[Dataset entries]
/-- ★ **The odd sectors' virial terms are non-positive** once `18·1248²·L^{10} ≤ β` (then `β·½u_L ≥ 9L⁴ ≥ 9L⁴ − 1`). [folklore] -/
theorem oddSector_virialTerm_nonpos (z : Fin 3 → Bool) (hz : z 0 ≠ z 1) {β : ℝ} (hβ : 0 < β) (hβL : 18 * 1248 ^ 2 * (L : ℝ) ^ 10 ≤ β) :
    (coneConst ^ 3 / 64 * (1 / (2 * Real.pi ^ 2)) ^ Fintype.card (Fol L)) *
        (1 / 2 * (∫ a, (∑ ε : GnoSign L, ∫ η : GnoCoord L,
            gnoW η * Real.exp (-(β * gnoDeficit z (fun _ => 1) a ε η)) * gnoDensity η) ∂coneMeasure)
          - β * (∫ a, (∑ ε : GnoSign L, ∫ η : GnoCoord L,
            (gnoDeficit z (fun _ => 1) a ε η - gnoXDeficit z (fun _ => 1) a ε η / 2) *
              Real.exp (-(β * gnoDeficit z (fun _ => 1) a ε η)) * gnoDensity η) ∂coneMeasure)) ≤ 0 := by
  rw [virialTerm_eq z hβ]
  set Z : ℝ := ∫ p, Real.exp (-(β * swapRingDeficit L z p)) ∂(ringMeasure L) with hZ
  have hZ0 : 0 ≤ Z := integral_nonneg fun p => (Real.exp_pos _).le
  have hE := oddSector_meanDeficit_ge (L := L) z hz β
  have hL : (0 : ℝ) < (L : ℝ) := Nat.cast_pos.2 (NeZero.pos L)
  have hL6 : (0 : ℝ) < (1248 * (L : ℝ) ^ 3) ^ 2 := by positivity
  -- `β · ½u_L ≥ 9L⁴`
  have hkey : 9 * (L : ℝ) ^ 4 ≤ β * (((1248 * (L : ℝ) ^ 3) ^ 2)⁻¹ / 2) := by
    rw [show β * (((1248 * (L : ℝ) ^ 3) ^ 2)⁻¹ / 2) = β / (2 * (1248 * (L : ℝ) ^ 3) ^ 2) by field_simp, le_div_iff₀ (by positivity)]
    nlinarith
  have h1 : β * (((1248 * (L : ℝ) ^ 3) ^ 2)⁻¹ / 2 * Z) ≤ β * ∫ p, swapRingDeficit L z p * Real.exp (-(β * swapRingDeficit L z p)) ∂(ringMeasure L) :=
    mul_le_mul_of_nonneg_left hE hβ.le
  nlinarith

/-- Pairing of the Laplace integrals: `Z_{z+(1,1,0)} = Z_z`. [cite: tHooft1979] -/
theorem laplace_sliceFlip (z : Fin 3 → Bool) (β : ℝ) :
    ∫ p, Real.exp (-(β * swapRingDeficit L (fun k => Bool.xor (z k) (decide (k ≠ 2))) p)) ∂(ringMeasure L) =
      ∫ p, Real.exp (-(β * swapRingDeficit L z p)) ∂(ringMeasure L) :=
  integral_exp_swapDeficit_sliceFlip z β

/-- Pairing of the mean deficits: `E_{z+(1,1,0)} = E_z`. [cite: tHooft1979] -/
theorem meanDeficit_sliceFlip (z : Fin 3 → Bool) (β : ℝ) :
    ∫ p, swapRingDeficit L (fun k => Bool.xor (z k) (decide (k ≠ 2))) p *
        Real.exp (-(β * swapRingDeficit L (fun k => Bool.xor (z k) (decide (k ≠ 2))) p)) ∂(ringMeasure L) =
      ∫ p, swapRingDeficit L z p * Real.exp (-(β * swapRingDeficit L z p)) ∂(ringMeasure L) :=
  integral_comp_swapDeficit_sliceFlip z (fun x => x * Real.exp (-(β * x)))
    (measurable_id.mul (Real.measurable_exp.comp (measurable_const.mul measurable_id).neg))

/-- A sector with `z 0 = z 1`, `z 2 = false` is `000` or `110`. [folklore] -/
theorem eq_of_principalPair (z : Fin 3 → Bool) (h01 : z 0 = z 1) (h2 : z 2 = false) :
    z = (fun _ => false) ∨ z = (fun k : Fin 3 => Bool.xor ((fun _ : Fin 3 => false) k) (decide (k ≠ 2))) := by
  cases h0 : z 0
  · left; funext k; fin_cases k
    · exact h0
    · show z 1 = false; rw [← h01, h0]
    · exact h2
  · right; funext k; fin_cases k
    · simpa using h0
    · show z 1 = _; rw [← h01, h0]; decide
    · show z 2 = _; rw [h2]; decide

/-- A sector with `z 0 = z 1`, `z 2 = true` is `001` or `111`. [folklore] -/
theorem eq_of_minusPair (z : Fin 3 → Bool) (h01 : z 0 = z 1) (h2 : z 2 = true) :
    z = (fun k : Fin 3 => decide (k = 2)) ∨ z = (fun k : Fin 3 => Bool.xor ((fun k : Fin 3 => decide (k = 2)) k) (decide (k ≠ 2))) := by
  cases h0 : z 0
  · left; funext k; fin_cases k
    · simpa using h0
    · show z 1 = _; rw [← h01, h0]; decide
    · show z 2 = _; rw [h2]; decide
  · right; funext k; fin_cases k
    · simpa using h0
    · show z 1 = _; rw [← h01, h0]; decide
    · show z 2 = _; rw [h2]; decide
/-!
# The vanishing half of Bürgisser–Ikenmeyer's occurrence obstruction `λ(κ)` (STOC 2013, Rem. 4.7 with Prop. 4.2 and Thm. 4.1), proved

Topic `Literature/Computability/AlgebraicComplexity` (geometric complexity theory, tensor setting);
proofs file (theorems only: no definitions, no named facts) for the typed-chain file
`MatMulOccurrenceObstructions.lean` of the cell `pub-gct-max` (track T, seat lit-2), whose NAMED
fact `burgisserIkenmeyer2013_rem_4_7` records P. Bürgisser, C. Ikenmeyer, *Explicit lower bounds
via geometric complexity theory*, STOC 2013 = arXiv:1210.8368 [BurgisserIkenmeyer2013], Rem. 4.7:
for odd `m ≥ 3`, `2κ + 1 = m²`, `n = 3κ`, `d = 3κ + 1` and `λ(κ) = (hook, hook, hook)`,
`hook = (κ+1, 1^{2κ}) ⊢ 3κ+1` (`bi2013Hook κ`),
(i) type `λ(κ)` does NOT occur in degree `d` of `𝒪(closure(GL³·⟨n⟩))` and
(ii) it DOES occur in degree `d` of `𝒪(closure(GL³·⟨m,m,m⟩))`
(occurrence = non-vanishing of the triple isotypic character sum on the `d`-th tensor power, as in
`IsotypicPressure.lean` / `UnitTensorMomentPolytope.lean`). Honest framing of the cell: a
kernel-checked half of one printed occurrence obstruction in the TENSOR setting; multiplicity data
and certified rank bounds at small parameters; occurrence obstructions are ruled out in print for
determinant versus padded permanent (BIP 2019) — nothing here is a claim on VP vs VNP or P vs NP.

## What is printed

* Thm. 4.1: the polynomials `f_H` of the obstruction designs `H` of type `λ` are highest weight
  vectors of weight `λ*` and SPAN `HWV_{λ*}(Sym^d ⊗³(ℂ*)^n)`.
* Prop. 4.2: "Let `H` be an obstruction design of type `λ ⊢*_n d`. Then we have `f_H(w) = 0` for
  all tensors `w ∈ ⊗³ℂ^n` satisfying `R̲(w) < χ'(H)`." Proof: for `w = ∑_{i=1}^r w_i^{(1)} ⊗
  w_i^{(2)} ⊗ w_i^{(3)}`, `f_H(w) = ∑_{J : H → T} eval_H(J)` ((4.2)); "If `r = |T| < χ'(H)`, then a
  map `J : H → T` cannot be a proper coloring of `H`. Hence there exists some `k` and some slice
  `e ∈ E^{(k)}` in which two points get the same color. As a consequence, the matrix `J^{(k)}|e`
  has a duplicated column and hence `det J^{(k)}|e = 0`."
* §4.4: `H_κ := {(i,j,k) ∈ [κ+1]³ | i = 1 or j = 1 or k = 1}`, of type `λ(κ)`; "It is obvious
  that `χ'(H_κ) = 3κ+1`."
* Rem. 4.7: "One can prove that `H_κ` is the only obstruction design of type `λ(κ)`. Put
  `n := 3κ` and `d := 3κ+1`. Proposition 4.2 implies that `f_{H_κ}` vanishes on
  `closure(GL_n³ E_n)`. Therefore, `mult_{λ(κ)}(ℂ[closure(GL_n³ E_n)]_d) = 0`. Hence `λ(κ)` is an
  occurence obstruction against `MaMu_m ∈ closure(GL_n³ E_n)`."

## What is proved here (kernel; every `κ ≥ 1`, no parity hypothesis)

`isotypicSum_bi2013Hook_kroneckerPow_unitTensor_eq_zero`: conjunct (i), i.e.
`isotypicSum₁ hook (isotypicSum₂ hook (isotypicSum₃ hook (⟨3κ⟩^{⊗(3κ+1)}))) = 0`, and the
reduction `burgisserIkenmeyer2013_rem_4_7_of_lemma_4_4`: the named fact now follows from (and, by
`lemma_4_4_of_burgisserIkenmeyer2013_rem_4_7`, is equivalent to) its matrix-multiplication half
= Lemma 4.4 ("There exists a matrix triple `A ∈ (GL_{m²})³` such that `f_{H_κ}(A MaMu_m) ≠ 0`"),
which is NOT proved here (§6 of the paper, "the technically most involved part of this paper").

## The printed proof and the road taken here

The printed argument for (i) has three inputs: Thm. 4.1 (the `f_H` span the highest-weight
vectors), the uniqueness of the design of type `λ(κ)` ("one can prove"), and Prop. 4.2 with
`χ'(H_κ) = 3κ + 1 > n`. In the tree's coordinates (word models `wordRep ℂ N d` of `(ℂ^N)^{⊗d}`,
`TensorWordModel.lean`; highest-weight spaces `highestWeightSpace`, `GLHighestWeight.lean`):

1. Occurrence ⇒ pairing (tree, `IsotypicOccurrenceSemigroup.lean`,
   `exists_pairing_ne_zero_of_isotypicSum₁₂₃_kroneckerPow_ne_zero`): if the type occurred, some
   restriction `(A ⊗ B ⊗ C)·⟨n⟩` and some triple of highest-weight vectors `ξ₁, ξ₂, ξ₃` of weight
   `hook` in the three word models would pair non-trivially:
   `⟪((A⊗B⊗C)·⟨n⟩)^{⊗d}, ξ₁ ⊗ ξ₂ ⊗ ξ₃⟫ ≠ 0`.
2. Thm. 4.1, one factor at a time = BIP 2019 Prop. 3.3 in basis form (tree,
   `PlethysmStability.lean`, `exists_sum_smul_polytabloid_eq`): each `ξ_j` is a combination of the
   polytabloids `e_T` of the standard tableaux `T` of hook shape; so it suffices that every
   `⟪((A⊗B⊗C)·⟨n⟩)^{⊗d}, e_{T₁} ⊗ e_{T₂} ⊗ e_{T₃}⟫` vanishes (§5).
3. (4.2) (§1): `(A⊗B⊗C)·⟨n⟩ = ∑_{s<n} a_s ⊗ b_s ⊗ c_s` (columns), and the pairing is
   `∑_{I : [d] → [n]} ⟨⊗_m a_{I m}, e_{T₁}⟩ ⟨⊗_m b_{I m}, e_{T₂}⟩ ⟨⊗_m c_{I m}, e_{T₃}⟩` — the maps
   `I` are BI's triple labelings `J`, the three factors the `eval_{E^{(k)}}(J^{(k)})`.
4. ONE antisymmetry lemma (§2, from the tree's `wordPerm_polytabloid_of_mem_colStab`, BIP (3.5)):
   exchanging the labels of two entries `p ≠ q` of one column of `T` changes the sign of
   `⟨⊗_m x_{I m}, e_T⟩`. It gives BOTH printed mechanisms (§3): (a) "duplicated column ⇒
   `det = 0`": if `I p = I q` for `p, q` in one column of `T_j`, the `j`-th factor vanishes;
   (b) if some `p ≠ q` share a column in ALL three tableaux, the whole sum equals `(-1)³` times
   itself (reindex `I ↦ I ∘ (p q)`) — this is why only genuine obstruction designs (injective
   position maps) matter in Thm. 4.1.
5. Uniqueness of `H_κ` (§4), PROVED as a counting lemma: if three hook tableaux on the same
   `3κ + 1` positions put no two positions in a common column of all three, then every two
   positions share the FIRST column of one of them (`share_column_of_design`; first columns have
   `≥ 2κ + 1` entries, columns are `< κ + 1`, complements `≤ κ`, so the complement of one first
   column lies inside the other two). Hence in case (a)'s complement every `I : [d] → [n]`,
   `d = n + 1`, identifies two positions of one column (pigeonhole) — Prop. 4.2 with
   `χ'(H_κ) = d > n`.

## References

* [BurgisserIkenmeyer2013] P. Bürgisser, C. Ikenmeyer, *Explicit lower bounds via geometric
  complexity theory*, STOC 2013, 141–150 = arXiv:1210.8368, §4.2 (Thm. 4.1, (4.2)), §4.3
  (Prop. 4.2), §4.4 (`H_κ`, Lemma 4.4, Thm. 4.5, Rem. 4.7).
* [BurgisserIkenmeyerPanovaJAMS2019] P. Bürgisser, C. Ikenmeyer, G. Panova, *No occurrence
  obstructions in geometric complexity theory*, J. Amer. Math. Soc. 32 (2019), Prop. 3.3 and (3.5)
  (highest-weight vectors of `⊗^d V` are spanned by the `S_d`-orbit of `v_λ`; column
  transpositions act by `-1`).
* [BurgisserIkenmeyer2011] P. Bürgisser, C. Ikenmeyer, *Geometric complexity theory and tensor
  rank*, STOC 2011 = arXiv:1011.1350, Def. 3.1 and (3.1) (semigroup of representations,
  obstructions), §4 (highest-weight vectors by column determinants).

## Tree

`MatMulOccurrenceObstructions` (`bi2013Hook`, `burgisserIkenmeyer2013_rem_4_7`),
`IsotypicOccurrenceSemigroup` (`exists_pairing_ne_zero_of_isotypicSum₁₂₃_kroneckerPow_ne_zero`),
`PlethysmStability` (`exists_sum_smul_polytabloid_eq`,
`StdFilling.wordPerm_polytabloid_of_mem_colStab`), `SchurWeylPlethysmHwMultiplicityProofs`
(`StdFilling`, `polytabloid`, `ydWeight_youngDiagram`, `fst_lt_of_mem_youngDiagram`,
`swap_mem_colStab`), `PartitionTableaux` (`Nat.Partition.youngDiagram`, `sortedParts`,
`card_cells_youngDiagram`), `AsymptoticSpectrum` (`unitTensor`, `kroneckerPow`),
`QuantumFunctionals` (`actTensor`), `MatrixMultiplicationExponent` (`triad`, `matMulTensor`).
Mathlib: `Finset.prod_univ_sum`, `Fintype.sum_equiv`, `Equiv.prod_comp`,
`Fintype.exists_ne_map_eq_of_card_lt`, `Finset.card_le_card_of_injOn`, `List.Perm.eq_of_sortedGE`.
-/

noncomputable section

[The task] The expected answer is an exact copy of the lines above, beginning at the line with "ξ₁ ⊗ ξ₂ ⊗ ξ₃⟫" and ending at the line with "5. Uniqueness of", with both ends in.

[Exercise answer]
   `⟪((A⊗B⊗C)·⟨n⟩)^{⊗d}, ξ₁ ⊗ ξ₂ ⊗ ξ₃⟫ ≠ 0`.
2. Thm. 4.1, one factor at a time = BIP 2019 Prop. 3.3 in basis form (tree,
   `PlethysmStability.lean`, `exists_sum_smul_polytabloid_eq`): each `ξ_j` is a combination of the
   polytabloids `e_T` of the standard tableaux `T` of hook shape; so it suffices that every
   `⟪((A⊗B⊗C)·⟨n⟩)^{⊗d}, e_{T₁} ⊗ e_{T₂} ⊗ e_{T₃}⟫` vanishes (§5).
3. (4.2) (§1): `(A⊗B⊗C)·⟨n⟩ = ∑_{s<n} a_s ⊗ b_s ⊗ c_s` (columns), and the pairing is
   `∑_{I : [d] → [n]} ⟨⊗_m a_{I m}, e_{T₁}⟩ ⟨⊗_m b_{I m}, e_{T₂}⟩ ⟨⊗_m c_{I m}, e_{T₃}⟩` — the maps
   `I` are BI's triple labelings `J`, the three factors the `eval_{E^{(k)}}(J^{(k)})`.
4. ONE antisymmetry lemma (§2, from the tree's `wordPerm_polytabloid_of_mem_colStab`, BIP (3.5)):
   exchanging the labels of two entries `p ≠ q` of one column of `T` changes the sign of
   `⟨⊗_m x_{I m}, e_T⟩`. It gives BOTH printed mechanisms (§3): (a) "duplicated column ⇒
   `det = 0`": if `I p = I q` for `p, q` in one column of `T_j`, the `j`-th factor vanishes;
   (b) if some `p ≠ q` share a column in ALL three tableaux, the whole sum equals `(-1)³` times
   itself (reindex `I ↦ I ∘ (p q)`) — this is why only genuine obstruction designs (injective
   position maps) matter in Thm. 4.1.
5. Uniqueness of `H_κ` (§4), PROVED as a counting lemma: if three hook tableaux on the same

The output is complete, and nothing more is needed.